Recorded data below:
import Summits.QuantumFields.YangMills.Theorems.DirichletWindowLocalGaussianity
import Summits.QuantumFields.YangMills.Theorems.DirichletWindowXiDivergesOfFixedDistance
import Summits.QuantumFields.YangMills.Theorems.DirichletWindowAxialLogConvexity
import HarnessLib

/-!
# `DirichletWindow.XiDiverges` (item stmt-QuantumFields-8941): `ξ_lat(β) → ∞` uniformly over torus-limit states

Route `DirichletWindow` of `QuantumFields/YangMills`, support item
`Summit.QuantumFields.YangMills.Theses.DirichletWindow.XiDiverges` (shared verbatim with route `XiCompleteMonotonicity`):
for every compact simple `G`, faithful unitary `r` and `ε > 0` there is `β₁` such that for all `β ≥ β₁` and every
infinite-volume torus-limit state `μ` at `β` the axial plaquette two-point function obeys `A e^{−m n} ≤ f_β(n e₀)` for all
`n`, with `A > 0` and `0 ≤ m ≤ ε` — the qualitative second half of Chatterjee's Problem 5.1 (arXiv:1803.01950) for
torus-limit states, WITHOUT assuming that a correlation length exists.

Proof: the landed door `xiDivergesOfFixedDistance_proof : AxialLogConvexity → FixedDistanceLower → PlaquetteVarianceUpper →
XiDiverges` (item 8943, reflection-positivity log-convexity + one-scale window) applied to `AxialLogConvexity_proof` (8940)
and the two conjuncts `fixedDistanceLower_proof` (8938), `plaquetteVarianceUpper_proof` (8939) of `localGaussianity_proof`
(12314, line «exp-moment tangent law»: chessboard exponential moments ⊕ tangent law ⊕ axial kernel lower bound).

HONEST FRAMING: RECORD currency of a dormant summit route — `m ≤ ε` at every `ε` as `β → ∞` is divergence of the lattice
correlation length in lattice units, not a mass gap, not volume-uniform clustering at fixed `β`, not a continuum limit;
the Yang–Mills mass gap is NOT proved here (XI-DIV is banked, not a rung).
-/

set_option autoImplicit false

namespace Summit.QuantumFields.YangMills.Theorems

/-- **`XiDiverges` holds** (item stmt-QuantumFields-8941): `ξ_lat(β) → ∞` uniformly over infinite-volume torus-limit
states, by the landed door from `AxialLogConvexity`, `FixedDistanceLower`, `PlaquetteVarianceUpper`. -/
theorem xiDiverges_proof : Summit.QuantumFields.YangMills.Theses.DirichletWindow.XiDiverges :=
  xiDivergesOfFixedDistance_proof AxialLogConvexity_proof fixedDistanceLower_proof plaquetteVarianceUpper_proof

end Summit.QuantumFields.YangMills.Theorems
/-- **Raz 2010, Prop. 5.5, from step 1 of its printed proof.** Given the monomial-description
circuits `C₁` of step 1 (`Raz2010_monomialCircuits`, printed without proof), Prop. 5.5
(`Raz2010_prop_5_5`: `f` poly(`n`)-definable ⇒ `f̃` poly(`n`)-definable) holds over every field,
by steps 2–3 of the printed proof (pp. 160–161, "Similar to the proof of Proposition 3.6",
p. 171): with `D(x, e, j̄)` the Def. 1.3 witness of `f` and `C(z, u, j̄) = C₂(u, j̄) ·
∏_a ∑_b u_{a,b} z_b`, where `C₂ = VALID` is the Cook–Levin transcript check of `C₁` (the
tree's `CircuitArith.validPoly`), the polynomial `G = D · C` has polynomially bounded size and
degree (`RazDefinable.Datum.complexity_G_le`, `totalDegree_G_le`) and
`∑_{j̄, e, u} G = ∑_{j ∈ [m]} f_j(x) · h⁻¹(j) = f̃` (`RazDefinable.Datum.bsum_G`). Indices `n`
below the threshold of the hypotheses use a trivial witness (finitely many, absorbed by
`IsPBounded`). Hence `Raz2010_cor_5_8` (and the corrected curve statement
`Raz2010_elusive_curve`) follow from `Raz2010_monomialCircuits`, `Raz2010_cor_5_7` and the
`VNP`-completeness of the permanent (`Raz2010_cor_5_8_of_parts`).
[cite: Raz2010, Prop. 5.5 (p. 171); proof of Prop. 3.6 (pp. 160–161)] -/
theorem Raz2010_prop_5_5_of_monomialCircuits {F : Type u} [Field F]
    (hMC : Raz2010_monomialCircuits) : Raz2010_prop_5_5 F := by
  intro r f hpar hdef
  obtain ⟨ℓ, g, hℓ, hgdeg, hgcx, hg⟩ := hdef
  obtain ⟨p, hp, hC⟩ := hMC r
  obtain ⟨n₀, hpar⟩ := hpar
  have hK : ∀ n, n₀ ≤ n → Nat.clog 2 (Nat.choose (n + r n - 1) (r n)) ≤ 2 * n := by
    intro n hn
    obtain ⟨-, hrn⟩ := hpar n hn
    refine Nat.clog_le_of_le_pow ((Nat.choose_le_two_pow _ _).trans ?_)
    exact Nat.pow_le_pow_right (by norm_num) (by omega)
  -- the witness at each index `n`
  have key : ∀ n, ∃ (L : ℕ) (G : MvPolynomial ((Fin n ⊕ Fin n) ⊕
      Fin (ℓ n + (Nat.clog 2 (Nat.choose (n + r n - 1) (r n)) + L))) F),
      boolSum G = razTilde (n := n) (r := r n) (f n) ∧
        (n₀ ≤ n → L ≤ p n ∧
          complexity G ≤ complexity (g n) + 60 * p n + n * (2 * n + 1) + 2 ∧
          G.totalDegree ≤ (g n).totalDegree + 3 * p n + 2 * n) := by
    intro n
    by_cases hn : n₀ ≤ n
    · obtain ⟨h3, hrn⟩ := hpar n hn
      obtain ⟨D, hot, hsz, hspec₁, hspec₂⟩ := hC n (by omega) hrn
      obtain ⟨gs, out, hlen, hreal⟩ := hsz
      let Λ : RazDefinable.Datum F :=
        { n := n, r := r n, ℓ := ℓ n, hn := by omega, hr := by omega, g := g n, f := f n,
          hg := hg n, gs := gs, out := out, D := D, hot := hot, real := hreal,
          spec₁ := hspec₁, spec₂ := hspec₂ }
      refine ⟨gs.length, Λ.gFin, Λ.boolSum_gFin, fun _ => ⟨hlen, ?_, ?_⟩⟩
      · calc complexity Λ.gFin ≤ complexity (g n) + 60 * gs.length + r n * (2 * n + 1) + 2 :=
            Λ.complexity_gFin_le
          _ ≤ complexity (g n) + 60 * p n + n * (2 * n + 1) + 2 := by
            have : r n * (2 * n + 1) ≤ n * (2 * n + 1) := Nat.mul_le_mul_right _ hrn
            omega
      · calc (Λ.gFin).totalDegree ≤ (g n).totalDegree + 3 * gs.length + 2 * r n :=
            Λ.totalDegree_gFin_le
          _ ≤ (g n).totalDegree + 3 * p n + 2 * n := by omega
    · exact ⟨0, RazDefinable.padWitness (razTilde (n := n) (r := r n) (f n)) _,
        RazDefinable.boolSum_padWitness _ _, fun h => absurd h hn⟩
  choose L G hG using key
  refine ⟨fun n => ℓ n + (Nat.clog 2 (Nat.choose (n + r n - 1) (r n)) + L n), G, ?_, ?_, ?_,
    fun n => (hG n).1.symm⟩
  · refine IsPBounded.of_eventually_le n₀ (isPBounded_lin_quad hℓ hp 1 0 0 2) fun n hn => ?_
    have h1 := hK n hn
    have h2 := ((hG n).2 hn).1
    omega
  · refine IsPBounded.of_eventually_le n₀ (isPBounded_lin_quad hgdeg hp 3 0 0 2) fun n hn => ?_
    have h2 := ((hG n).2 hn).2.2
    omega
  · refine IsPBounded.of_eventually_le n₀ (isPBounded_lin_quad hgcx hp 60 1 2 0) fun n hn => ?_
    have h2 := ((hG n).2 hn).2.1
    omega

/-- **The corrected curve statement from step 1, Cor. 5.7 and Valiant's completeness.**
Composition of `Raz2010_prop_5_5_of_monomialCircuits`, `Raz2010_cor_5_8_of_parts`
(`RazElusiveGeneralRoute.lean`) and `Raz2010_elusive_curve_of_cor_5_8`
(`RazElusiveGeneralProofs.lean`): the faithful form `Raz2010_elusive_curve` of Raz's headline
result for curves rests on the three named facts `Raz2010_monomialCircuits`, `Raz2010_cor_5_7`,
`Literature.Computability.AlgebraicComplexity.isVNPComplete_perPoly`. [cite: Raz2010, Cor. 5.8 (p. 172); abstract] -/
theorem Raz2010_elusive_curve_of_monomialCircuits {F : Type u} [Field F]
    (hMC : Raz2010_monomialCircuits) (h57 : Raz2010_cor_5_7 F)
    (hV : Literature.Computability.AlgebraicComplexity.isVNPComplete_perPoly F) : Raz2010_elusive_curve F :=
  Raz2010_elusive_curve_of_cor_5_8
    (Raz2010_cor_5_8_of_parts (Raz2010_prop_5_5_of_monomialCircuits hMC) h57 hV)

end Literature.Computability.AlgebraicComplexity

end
End of Recorded data.
Recorded data below:
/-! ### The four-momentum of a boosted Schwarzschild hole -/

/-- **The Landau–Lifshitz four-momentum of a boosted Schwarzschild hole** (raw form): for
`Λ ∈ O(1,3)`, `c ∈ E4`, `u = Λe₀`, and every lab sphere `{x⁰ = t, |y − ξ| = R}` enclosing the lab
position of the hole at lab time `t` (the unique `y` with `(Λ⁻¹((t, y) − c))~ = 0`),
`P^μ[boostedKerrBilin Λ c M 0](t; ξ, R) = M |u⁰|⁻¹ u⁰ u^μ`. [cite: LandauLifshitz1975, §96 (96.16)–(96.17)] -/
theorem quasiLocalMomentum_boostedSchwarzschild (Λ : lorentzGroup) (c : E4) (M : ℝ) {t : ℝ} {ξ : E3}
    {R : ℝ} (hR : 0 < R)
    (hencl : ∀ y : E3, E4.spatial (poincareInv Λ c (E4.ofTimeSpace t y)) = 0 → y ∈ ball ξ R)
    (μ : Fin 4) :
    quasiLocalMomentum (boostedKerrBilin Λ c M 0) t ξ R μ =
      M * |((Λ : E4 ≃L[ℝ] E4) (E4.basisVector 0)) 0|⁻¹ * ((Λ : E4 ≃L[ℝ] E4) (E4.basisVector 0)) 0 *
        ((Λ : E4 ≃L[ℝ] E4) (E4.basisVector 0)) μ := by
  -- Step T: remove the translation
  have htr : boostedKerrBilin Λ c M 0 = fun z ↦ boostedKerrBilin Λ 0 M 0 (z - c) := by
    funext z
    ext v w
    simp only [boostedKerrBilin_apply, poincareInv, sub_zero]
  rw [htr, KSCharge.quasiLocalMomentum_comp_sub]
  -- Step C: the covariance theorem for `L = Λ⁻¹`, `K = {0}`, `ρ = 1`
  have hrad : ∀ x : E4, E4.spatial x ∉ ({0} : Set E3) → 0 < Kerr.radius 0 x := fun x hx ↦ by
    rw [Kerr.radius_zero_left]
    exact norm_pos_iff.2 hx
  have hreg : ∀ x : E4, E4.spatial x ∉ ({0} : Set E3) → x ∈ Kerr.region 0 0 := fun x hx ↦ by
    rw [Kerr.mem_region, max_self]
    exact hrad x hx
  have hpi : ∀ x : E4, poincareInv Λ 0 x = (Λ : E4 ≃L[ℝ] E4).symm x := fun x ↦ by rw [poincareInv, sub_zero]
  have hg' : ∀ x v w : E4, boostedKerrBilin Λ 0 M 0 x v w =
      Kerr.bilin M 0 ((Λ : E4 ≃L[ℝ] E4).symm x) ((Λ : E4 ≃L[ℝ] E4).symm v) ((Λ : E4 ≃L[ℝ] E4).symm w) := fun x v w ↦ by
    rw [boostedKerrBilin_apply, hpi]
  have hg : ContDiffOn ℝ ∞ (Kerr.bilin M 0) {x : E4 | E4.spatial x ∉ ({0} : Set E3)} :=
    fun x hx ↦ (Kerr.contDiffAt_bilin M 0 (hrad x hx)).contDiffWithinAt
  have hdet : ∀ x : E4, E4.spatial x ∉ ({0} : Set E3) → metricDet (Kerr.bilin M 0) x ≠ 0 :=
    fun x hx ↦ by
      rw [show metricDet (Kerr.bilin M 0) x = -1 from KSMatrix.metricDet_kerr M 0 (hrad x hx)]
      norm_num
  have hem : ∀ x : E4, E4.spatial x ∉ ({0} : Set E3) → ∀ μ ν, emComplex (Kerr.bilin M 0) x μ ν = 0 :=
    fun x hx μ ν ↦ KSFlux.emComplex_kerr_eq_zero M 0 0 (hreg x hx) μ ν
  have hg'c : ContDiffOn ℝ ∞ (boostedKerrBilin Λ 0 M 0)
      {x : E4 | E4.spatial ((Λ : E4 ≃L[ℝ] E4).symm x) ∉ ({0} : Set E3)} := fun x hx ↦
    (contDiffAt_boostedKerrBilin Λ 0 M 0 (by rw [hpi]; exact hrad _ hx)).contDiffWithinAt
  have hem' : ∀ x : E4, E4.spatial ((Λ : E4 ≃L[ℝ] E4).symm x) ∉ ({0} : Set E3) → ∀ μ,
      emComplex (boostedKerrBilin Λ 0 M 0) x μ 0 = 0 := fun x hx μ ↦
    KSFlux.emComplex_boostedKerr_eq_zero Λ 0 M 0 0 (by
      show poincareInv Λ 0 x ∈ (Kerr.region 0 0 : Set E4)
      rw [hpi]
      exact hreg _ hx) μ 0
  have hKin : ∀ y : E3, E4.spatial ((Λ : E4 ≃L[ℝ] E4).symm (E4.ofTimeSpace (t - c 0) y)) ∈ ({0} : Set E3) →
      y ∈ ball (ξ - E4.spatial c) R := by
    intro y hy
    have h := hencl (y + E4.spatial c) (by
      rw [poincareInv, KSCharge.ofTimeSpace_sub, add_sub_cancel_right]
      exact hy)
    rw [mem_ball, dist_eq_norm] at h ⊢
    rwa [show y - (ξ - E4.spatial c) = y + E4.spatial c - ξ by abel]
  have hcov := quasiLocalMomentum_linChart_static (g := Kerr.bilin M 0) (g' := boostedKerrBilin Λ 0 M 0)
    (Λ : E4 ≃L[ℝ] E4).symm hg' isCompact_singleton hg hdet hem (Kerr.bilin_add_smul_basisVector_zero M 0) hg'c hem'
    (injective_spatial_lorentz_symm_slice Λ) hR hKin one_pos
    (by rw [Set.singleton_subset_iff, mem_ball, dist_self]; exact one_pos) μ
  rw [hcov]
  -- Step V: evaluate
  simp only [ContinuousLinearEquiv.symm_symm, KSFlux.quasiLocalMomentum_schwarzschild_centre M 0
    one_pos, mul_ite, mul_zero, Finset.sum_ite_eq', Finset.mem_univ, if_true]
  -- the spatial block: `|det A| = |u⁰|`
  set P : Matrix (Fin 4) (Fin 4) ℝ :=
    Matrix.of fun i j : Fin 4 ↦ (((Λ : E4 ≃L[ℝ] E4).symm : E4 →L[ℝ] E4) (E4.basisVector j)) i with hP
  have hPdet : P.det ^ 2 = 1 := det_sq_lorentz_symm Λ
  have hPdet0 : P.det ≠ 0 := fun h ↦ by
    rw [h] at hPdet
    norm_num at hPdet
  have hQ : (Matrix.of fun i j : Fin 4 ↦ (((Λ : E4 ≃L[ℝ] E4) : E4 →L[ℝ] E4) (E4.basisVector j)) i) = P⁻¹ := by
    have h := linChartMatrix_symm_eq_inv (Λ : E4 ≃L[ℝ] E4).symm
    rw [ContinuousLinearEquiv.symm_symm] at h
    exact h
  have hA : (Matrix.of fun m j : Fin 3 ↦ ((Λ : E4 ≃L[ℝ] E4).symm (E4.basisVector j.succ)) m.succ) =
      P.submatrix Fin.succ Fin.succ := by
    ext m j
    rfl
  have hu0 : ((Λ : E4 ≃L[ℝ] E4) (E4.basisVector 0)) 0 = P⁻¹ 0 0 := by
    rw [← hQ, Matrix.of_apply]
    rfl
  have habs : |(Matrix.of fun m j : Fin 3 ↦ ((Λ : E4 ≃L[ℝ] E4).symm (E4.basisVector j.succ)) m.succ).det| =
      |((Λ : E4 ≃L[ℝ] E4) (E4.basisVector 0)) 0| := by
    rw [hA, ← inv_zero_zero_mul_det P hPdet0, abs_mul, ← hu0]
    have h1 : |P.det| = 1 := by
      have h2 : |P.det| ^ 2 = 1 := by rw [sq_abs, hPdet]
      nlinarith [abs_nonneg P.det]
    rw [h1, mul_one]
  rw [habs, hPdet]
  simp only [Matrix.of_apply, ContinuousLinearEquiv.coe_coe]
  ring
End of Recorded data.
_Work request_. Lines from the entries that contain the word "holds" are what the answer must hold.

_Result below_.
/-- **`XiDiverges` holds** (item stmt-QuantumFields-8941): `ξ_lat(β) → ∞` uniformly over infinite-volume torus-limit
(`Raz2010_prop_5_5`: `f` poly(`n`)-definable ⇒ `f̃` poly(`n`)-definable) holds over every field,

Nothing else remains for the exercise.